[What the task asks]:
From the entries below, copy each line in which the word "proper" occurs.

[Dataset records]:
/-
Copyright (c) 2026. Released under the Apache 2.0 license.
-/
import Mathlib.FieldTheory.IntermediateField.Adjoin.Basic
import Literature.NumberTheory.EllipticCurves.NewformCuspFourierValuation
import HarnessLib

/-!
# The coefficient field of the Fourier expansion of a modular form on `Γ₀(N)` at a cusp
# (Brunault–Neururer, Ramanujan J. 53 (2020), Thm. 4.1 and Thm. 7.6)

The source. F. Brunault, M. Neururer, *Fourier expansions at cusps*, Ramanujan J. 53 (2020),
no. 2, 423–437 (bib key `BrunaultNeururer2019`; held: `paper:arxiv-1807.00391`, LaTeXML chunks —
Thm. 4.1 = chunk p0007, Thm. 7.6 = chunk p0011; the numbering is that of the arXiv text, which
the citing paper below uses for Thm. 7.6). Cited by Česnavičius–Neururer–Saha, *The Manin constant
and the modular degree*, JEMS 26 (2024), §4.3 (p. 29): "For such an `f` [a normalized newform on
`Γ₀(N)`], the Fourier coefficients `a_f(n;γ)` at any cusp `𝔠 = γ∞` of denominator `L` lie in
`K_f(ζ_{N/L})` (see [BN19, Theorem 7.6], which even exhibits the possibly smaller number field
generated by the `a_f(n;γ)`)" — the arithmetic companion of the `p`-adic bounds of ČNS Thm. 4.6 /
Cor. 4.7 (`NewformCuspFourierValuation*.lean`), in the same vocabulary
(`fourierCoeffAtCusp N k f γ n = a_f(n;γ)`, the `n`-th coefficient of `f|_k γ` in the parameter
`e^{2πiτ/w(𝔠)}`, `cuspDenominator N γ = L = gcd(c, N)`).

## The printed statements, verbatim

Notation (§ Notations, chunk p0003): "`f|_k g(τ) = det(g)^{k/2} (cτ+d)^{-k} f((aτ+b)/(cτ+d))`"
(Mathlib's slash action for `g ∈ SL₂(ℤ)`); "for any modular form `f(τ) = ∑_n a_n e^{2πinτ/w}`, we
let `f^σ(τ) = ∑_n σ(a_n) e^{2πinτ/w}`"; "`ζ_N = e^{2πi/N} ∈ ℂ`". The "coefficients of `f|g`" are the
`a_n` of such an expansion of `f|g` in ANY period `w`; for `f` on `Γ₀(N)` the width
`w(g∞) = N/gcd(N, c²)` is one (`Fuchsian.conj_T_zpow_mem_Gamma0_iff`), and changing the period
among multiples re-indexes the same set of coefficients, so "the field generated by the Fourier
coefficients of `f|_k g`" is `ℚ({a_f(n;g)}_n)` in the tree's indexing.

**Theorem 4.1** (chunk p0007). "Let `f ∈ M_k(Γ₁(N))` be a modular form of integral weight
`k ≥ 1` on `Γ₁(N)`. Let `K_f` be the subfield of `ℂ` generated by the Fourier coefficients `a_n(f)`,
`n ≥ 1`. Let `g = (A B; C D) ∈ SL₂(ℤ)`. • The modular form `f|_k g` has coefficients in `K_f(ζ_M)`
with `M = N/gcd(C, N)`. • If `f ∈ M_k(Γ₀(N))` then `f|_k g` has coefficients in `K_f(ζ_{N′})` with
`N′ = N/gcd(CD, N)`."

**Theorem 7.6** (chunk p0011; §7: "we assume that `f` is a newform of (even) weight `k ≥ 2` on
the group `Γ₀(N)`"). "Let `f` be a newform of weight `k ≥ 2` on `Γ₀(N)`. Let
`g = (A B; C D) ∈ SL₂(ℤ)`. Then the field generated by the Fourier coefficients of `f|_k g` is
equal to `K_f(ζ_{N′})` with `N′ = N/gcd(CD, N)`."

## Rendering
* `K_f = ℚ(a_n(f) : n ≥ 1)` ↦ `IntermediateField.adjoin ℚ (Set.range fun m ↦ a_{m+1}(f))` inside
  `ℂ`, `a_n(f)` the coefficients of the `q`-expansion at `∞` (`qExpansion 1 f`); `K_f(ζ)` ↦ adjoin
  the union with `{ζ}`; `ζ_m = Complex.exp (2πi/m)` (`BrunaultNeururer2019.zeta`).
* Thm. 4.1 is transcribed for `f ∈ M_k(Γ₀(N))` (the tree's `fourierCoeffAtCusp N k` uses the
  `Γ₀(N)`-width): the second bullet verbatim (`brunaultNeururer2019_thm_4_1`), and the first bullet
  at `f ∈ M_k(Γ₀(N)) ⊂ M_k(Γ₁(N))` — the form ČNS quotes, `M = N/gcd(C, N) = N/L` — PROVED from it
  (`N′ ∣ M`, so `ζ_{N′} = ζ_M^{M/N′} ∈ K_f(ζ_M)`): `fourierCoeffAtCusp_mem_adjoin_zeta_level_div`.
  `TODO(general form)`: the first bullet for `f ∈ M_k(Γ₁(N))` proper (needs the `Γ₁(N)`-width).
* Thm. 7.6 verbatim for `f ∈ newforms0 N k`, `2 ≤ k` (`brunaultNeururer2019_thm_7_6`).
Both are named facts (statements only).

## References
* [BrunaultNeururer2019] op. cit., § Notations, Thm. 4.1, Thm. 7.6 (arXiv:1807.00391).
* [CesnaviciusNeururerSaha2023] K. Česnavičius, M. Neururer, A. Saha, *The Manin constant and the
  modular degree*, JEMS 26 (2024), §4.3 (p. 29).
-/

noncomputable section

open scoped MatrixGroups ModularForm Real

open CongruenceSubgroup UpperHalfPlane Complex

namespace Literature.NumberTheory.EllipticCurves.ModularForms

namespace BrunaultNeururer2019

/-- `ζ_m = e^{2πi/m} ∈ ℂ` (BN § Notations: "`ζ_N = e^{2πi/N} ∈ ℂ`").
[cite: BrunaultNeururer2019, § Notations] -/
def zeta (m : ℕ) : ℂ := Complex.exp (2 * π * Complex.I / m)

/-- `ζ_{m} = ζ_{m d} ^ d`: a root of unity of order dividing `md` is a power of `ζ_{md}`
(`m, d ≥ 1`). [cite: BrunaultNeururer2019, § Notations] -/
theorem zeta_mul_pow (m d : ℕ) (hm : m ≠ 0) (hd : d ≠ 0) : zeta (m * d) ^ d = zeta m := by
  rw [zeta, zeta, ← Complex.exp_nat_mul]
  congr 1
  have hm' : (m : ℂ) ≠ 0 := Nat.cast_ne_zero.mpr hm
  have hd' : (d : ℂ) ≠ 0 := Nat.cast_ne_zero.mpr hd
  push_cast
  field_simp

/-- **The coefficient field `K_f = ℚ(a_n(f) : n ≥ 1)` of a function on `ℍ` with a `q`-expansion at
`∞`** (BN Thm. 4.1: "the subfield of `ℂ` generated by the Fourier coefficients `a_n(f)`, `n ≥ 1`"),
as an intermediate field of `ℂ/ℚ`; `a_n(f)` = the coefficients of `qExpansion 1 f`.
[cite: BrunaultNeururer2019, Thm. 4.1] -/
def coeffFieldInfty (f : ℍ → ℂ) : IntermediateField ℚ ℂ :=
  IntermediateField.adjoin ℚ (Set.range fun m : ℕ ↦ (qExpansion 1 f).coeff (m + 1))

/-- `K_f = ℚ(a_n(f) : n ≥ 1)` is contained in the tree's coefficient field
`coeffField f = ℚ(a_n(f) : n ≥ 0)` of a cusp form (`Newforms.lean`; they agree, `a_0(f) = 0`).
[cite: BrunaultNeururer2019, Thm. 4.1] -/
theorem coeffFieldInfty_le_coeffField {Γ : Subgroup (GL (Fin 2) ℝ)} {k : ℤ} (f : CuspForm Γ k) :
    coeffFieldInfty ⇑f ≤ coeffField f :=
  IntermediateField.adjoin.mono ℚ _ _ (by rintro _ ⟨m, rfl⟩; exact ⟨m + 1, rfl⟩)

/-- **`K_f(ζ_m)`**. [cite: BrunaultNeururer2019, Thm. 4.1] -/
def coeffFieldInftyAdjoinZeta (f : ℍ → ℂ) (m : ℕ) : IntermediateField ℚ ℂ :=
  IntermediateField.adjoin ℚ ((Set.range fun m : ℕ ↦ (qExpansion 1 f).coeff (m + 1)) ∪ {zeta m})

/-- `K_f(ζ_m) ≤ K_f(ζ_{md})` (`ζ_m = ζ_{md}^d`). [cite: BrunaultNeururer2019, Thm. 4.1] -/
theorem coeffFieldInftyAdjoinZeta_le_of_dvd (f : ℍ → ℂ) {m m' : ℕ} (hm : m ≠ 0) (hm' : m' ≠ 0)
    (h : m ∣ m') : coeffFieldInftyAdjoinZeta f m ≤ coeffFieldInftyAdjoinZeta f m' := by
  obtain ⟨d, rfl⟩ := h
  have hd : d ≠ 0 := fun hd ↦ hm' (by rw [hd, mul_zero])
  unfold coeffFieldInftyAdjoinZeta
  rw [IntermediateField.adjoin_le_iff]
  rintro x (⟨n, rfl⟩ | hx)
  · exact IntermediateField.subset_adjoin ℚ _ (Or.inl ⟨n, rfl⟩)
  · have hz : zeta (m * d) ∈ IntermediateField.adjoin ℚ
        ((Set.range fun m : ℕ ↦ (qExpansion 1 f).coeff (m + 1)) ∪ {zeta (m * d)}) :=
      IntermediateField.subset_adjoin ℚ _ (Or.inr rfl)
    rw [Set.mem_singleton_iff.mp hx, ← zeta_mul_pow m d hm hd]
    exact pow_mem hz d

/-- **The field generated by the Fourier coefficients of `f|_k g`** at the cusp `g∞` of `Γ₀(N)`:
`ℚ(a_f(n; g) : n ≥ 0)` (BN Thm. 7.6: "the field generated by the Fourier coefficients of `f|_k g`"),
in the tree's indexing by the `Γ₀(N)`-width (module docstring: the field does not depend on the
period used). [cite: BrunaultNeururer2019, Thm. 7.6] -/
def cuspCoeffField (N : ℕ) (k : ℤ) (f : ℍ → ℂ) (g : SL(2, ℤ)) : IntermediateField ℚ ℂ :=
  IntermediateField.adjoin ℚ (Set.range fun n : ℕ ↦ fourierCoeffAtCusp N k f g n)

/-- The printed level `N′ = N/gcd(CD, N)` of BN Thm. 4.1 (2) / Thm. 7.6 for `g = (A B; C D)`.
[cite: BrunaultNeururer2019, Thm. 4.1] -/
def levelPrime (N : ℕ) (g : SL(2, ℤ)) : ℕ :=
  N / Nat.gcd ((g : Matrix (Fin 2) (Fin 2) ℤ) 1 0 * (g : Matrix (Fin 2) (Fin 2) ℤ) 1 1).natAbs N

/-- `N′ = N/gcd(CD, N)` divides `M = N/gcd(C, N) = N/L` (`gcd(C, N) ∣ gcd(CD, N)`).
[cite: BrunaultNeururer2019, Thm. 4.1] -/
theorem levelPrime_dvd_level_div_cuspDenominator (N : ℕ) (g : SL(2, ℤ)) :
    levelPrime N g ∣ N / cuspDenominator N g := by
  unfold levelPrime cuspDenominator
  set C := (g : Matrix (Fin 2) (Fin 2) ℤ) 1 0
  set D := (g : Matrix (Fin 2) (Fin 2) ℤ) 1 1
  have h1 : Nat.gcd C.natAbs N ∣ Nat.gcd (C * D).natAbs N :=
    Nat.dvd_gcd ((Nat.gcd_dvd_left _ _).trans (by rw [Int.natAbs_mul]; exact dvd_mul_right _ _))
      (Nat.gcd_dvd_right _ _)
  obtain ⟨e, he⟩ := h1
  rcases eq_or_ne (Nat.gcd C.natAbs N) 0 with h0 | h0
  · simp [h0, he]
  refine ⟨e, ?_⟩
  rw [he, ← Nat.div_div_eq_div_mul, Nat.div_mul_cancel]
  -- `e ∣ N / gcd(C, N)` since `gcd(C,N) · e = gcd(CD, N) ∣ N`
  exact Nat.dvd_div_of_mul_dvd (he ▸ Nat.gcd_dvd_right _ _)

end BrunaultNeururer2019

open BrunaultNeururer2019

/-! ### Thm. 4.1 (2): `a_f(n; g) ∈ K_f(ζ_{N′})` for `f ∈ M_k(Γ₀(N))` — named fact -/

/-- **Brunault–Neururer 2020, Thm. 4.1 (second bullet).** Printed (Ramanujan J. 53 (2020), Thm. 4.1;
arXiv:1807.00391 chunk p0007), verbatim: "Let `f ∈ M_k(Γ₁(N))` be a modular form of integral weight
`k ≥ 1` on `Γ₁(N)`. Let `K_f` be the subfield of `ℂ` generated by the Fourier coefficients `a_n(f)`,
`n ≥ 1`. Let `g = (A B; C D) ∈ SL₂(ℤ)`. … • If `f ∈ M_k(Γ₀(N))` then `f|_k g` has coefficients in
`K_f(ζ_{N′})` with `N′ = N/gcd(CD, N)`." Rendering (module docstring): for every `N ≥ 1`, `k ≥ 1`,
`f ∈ M_k(Γ₀(N))`, `g ∈ SL(2, ℤ)` and `n`, the coefficient `a_f(n; g)` of the expansion of `f|_k g` in
`e^{2πiτ/w(g∞)}` lies in `K_f(ζ_{N′})`. FAITHFUL (at `f` on `Γ₀(N)`). Named fact (statement only).
[cite: BrunaultNeururer2019, Thm. 4.1 (2)] -/
def brunaultNeururer2019_thm_4_1 : Prop :=
  ∀ (N : ℕ) [NeZero N] (k : ℤ), 1 ≤ k → ∀ (f : ModularForm (Gamma0 N) k) (g : SL(2, ℤ)) (n : ℕ),
    fourierCoeffAtCusp N k ⇑f g n ∈ coeffFieldInftyAdjoinZeta ⇑f (levelPrime N g)

-- TODO(general form): Thm. 4.1 (1) for `f ∈ M_k(Γ₁(N))` proper (`K_f(ζ_M)`, `M = N/gcd(C, N)`, with
-- the `Γ₁(N)`-width); for `f` on `Γ₀(N)` it is the corollary below.

/-- **Thm. 4.1 (1) at `f ∈ M_k(Γ₀(N))` = the sentence of ČNS §4.3**: `a_f(n; g) ∈ K_f(ζ_{N/L})`,
`L = gcd(C, N)` the denominator of the cusp `g∞` — from the fact, since `N′ ∣ N/L`
(`levelPrime_dvd_level_div_cuspDenominator`) and `ζ_{N′}` is a power of `ζ_{N/L}`.
[cite: BrunaultNeururer2019, Thm. 4.1 (1)] [cite: CesnaviciusNeururerSaha2023, §4.3 (p. 29)] -/
theorem fourierCoeffAtCusp_mem_adjoin_zeta_level_div (h : brunaultNeururer2019_thm_4_1) {N : ℕ}
    [NeZero N] {k : ℤ} (hk : 1 ≤ k) (f : ModularForm (Gamma0 N) k) (g : SL(2, ℤ)) (n : ℕ) :
    fourierCoeffAtCusp N k ⇑f g n ∈ coeffFieldInftyAdjoinZeta ⇑f (N / cuspDenominator N g) := by
  have hN : N ≠ 0 := NeZero.ne N
  have hL : cuspDenominator N g ∣ N := cuspDenominator_dvd N g
  have hL0 : cuspDenominator N g ≠ 0 := fun h0 ↦ hN (Nat.eq_zero_of_zero_dvd (h0 ▸ hL))
  have hM : N / cuspDenominator N g ≠ 0 := (Nat.div_ne_zero_iff_of_dvd hL).mpr ⟨hN, hL0⟩
  have hN' : levelPrime N g ≠ 0 := fun h0 ↦
    hM (Nat.eq_zero_of_zero_dvd (h0 ▸ levelPrime_dvd_level_div_cuspDenominator N g))
  exact coeffFieldInftyAdjoinZeta_le_of_dvd ⇑f hN' hM
    (levelPrime_dvd_level_div_cuspDenominator N g) (h N k hk f g n)

/-! ### Thm. 7.6: for a newform the field generated IS `K_f(ζ_{N′})` — named fact -/

/-- **Brunault–Neururer 2020, Thm. 7.6 (the exact coefficient field at a cusp of a `Γ₀(N)`-newform).**
Printed (Ramanujan J. 53 (2020), Thm. 7.6; arXiv:1807.00391 chunk p0011), verbatim: "Let `f` be a
newform of weight `k ≥ 2` on `Γ₀(N)`. Let `g = (A B; C D) ∈ SL₂(ℤ)`. Then the field generated by
the Fourier coefficients of `f|_k g` is equal to `K_f(ζ_{N′})` with `N′ = N/gcd(CD, N)`." Rendering
(module docstring): for `f ∈ newforms0 N k` (normalised new Hecke eigenform on `Γ₀(N)`), `2 ≤ k`,
and `g ∈ SL(2, ℤ)`: `ℚ(a_f(n; g) : n) = ℚ(a_n(f) : n ≥ 1)(ζ_{N′})` as subfields of `ℂ`. FAITHFUL.
Named fact (statement only); "which even exhibits the possibly smaller number field generated by
the `a_f(n;γ)`" (ČNS §4.3). [cite: BrunaultNeururer2019, Thm. 7.6] -/
def brunaultNeururer2019_thm_7_6 : Prop :=
  ∀ (N : ℕ) [NeZero N] (k : ℤ), 2 ≤ k → ∀ (f : CuspForm (Gamma0 N) k), f ∈ newforms0 N k →
    ∀ g : SL(2, ℤ), cuspCoeffField N k ⇑f g = coeffFieldInftyAdjoinZeta ⇑f (levelPrime N g)

/-- Under Thm. 7.6, each `a_f(n; g)` of a newform lies in `K_f(ζ_{N′})` (the containment half, as in
Thm. 4.1 (2)). [cite: BrunaultNeururer2019, Thm. 7.6] -/
theorem fourierCoeffAtCusp_mem_of_thm_7_6 (h : brunaultNeururer2019_thm_7_6) {N : ℕ} [NeZero N]
    {k : ℤ} (hk : 2 ≤ k) {f : CuspForm (Gamma0 N) k} (hf : f ∈ newforms0 N k) (g : SL(2, ℤ))
    (n : ℕ) : fourierCoeffAtCusp N k ⇑f g n ∈ coeffFieldInftyAdjoinZeta ⇑f (levelPrime N g) := by
  rw [← h N k hk f hf g]
  exact IntermediateField.subset_adjoin _ _ ⟨n, rfl⟩

/-- Under Thm. 7.6, conversely `ζ_{N′}` lies in the field generated by the `a_f(n; g)` (the
"exactness" half: the cyclotomic part is really there).
[cite: BrunaultNeururer2019, Thm. 7.6] -/
theorem zeta_levelPrime_mem_cuspCoeffField_of_thm_7_6 (h : brunaultNeururer2019_thm_7_6) {N : ℕ}
    [NeZero N] {k : ℤ} (hk : 2 ≤ k) {f : CuspForm (Gamma0 N) k} (hf : f ∈ newforms0 N k)
    (g : SL(2, ℤ)) : zeta (levelPrime N g) ∈ cuspCoeffField N k ⇑f g := by
  rw [h N k hk f hf g]
  exact IntermediateField.subset_adjoin _ _ (Or.inr rfl)

end Literature.NumberTheory.EllipticCurves.ModularForms

end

[Solved problem]:
  `TODO(general form)`: the first bullet for `f ∈ M_k(Γ₁(N))` proper (needs the `Γ₁(N)`-width).
-- TODO(general form): Thm. 4.1 (1) for `f ∈ M_k(Γ₁(N))` proper (`K_f(ζ_M)`, `M = N/gcd(C, N)`, with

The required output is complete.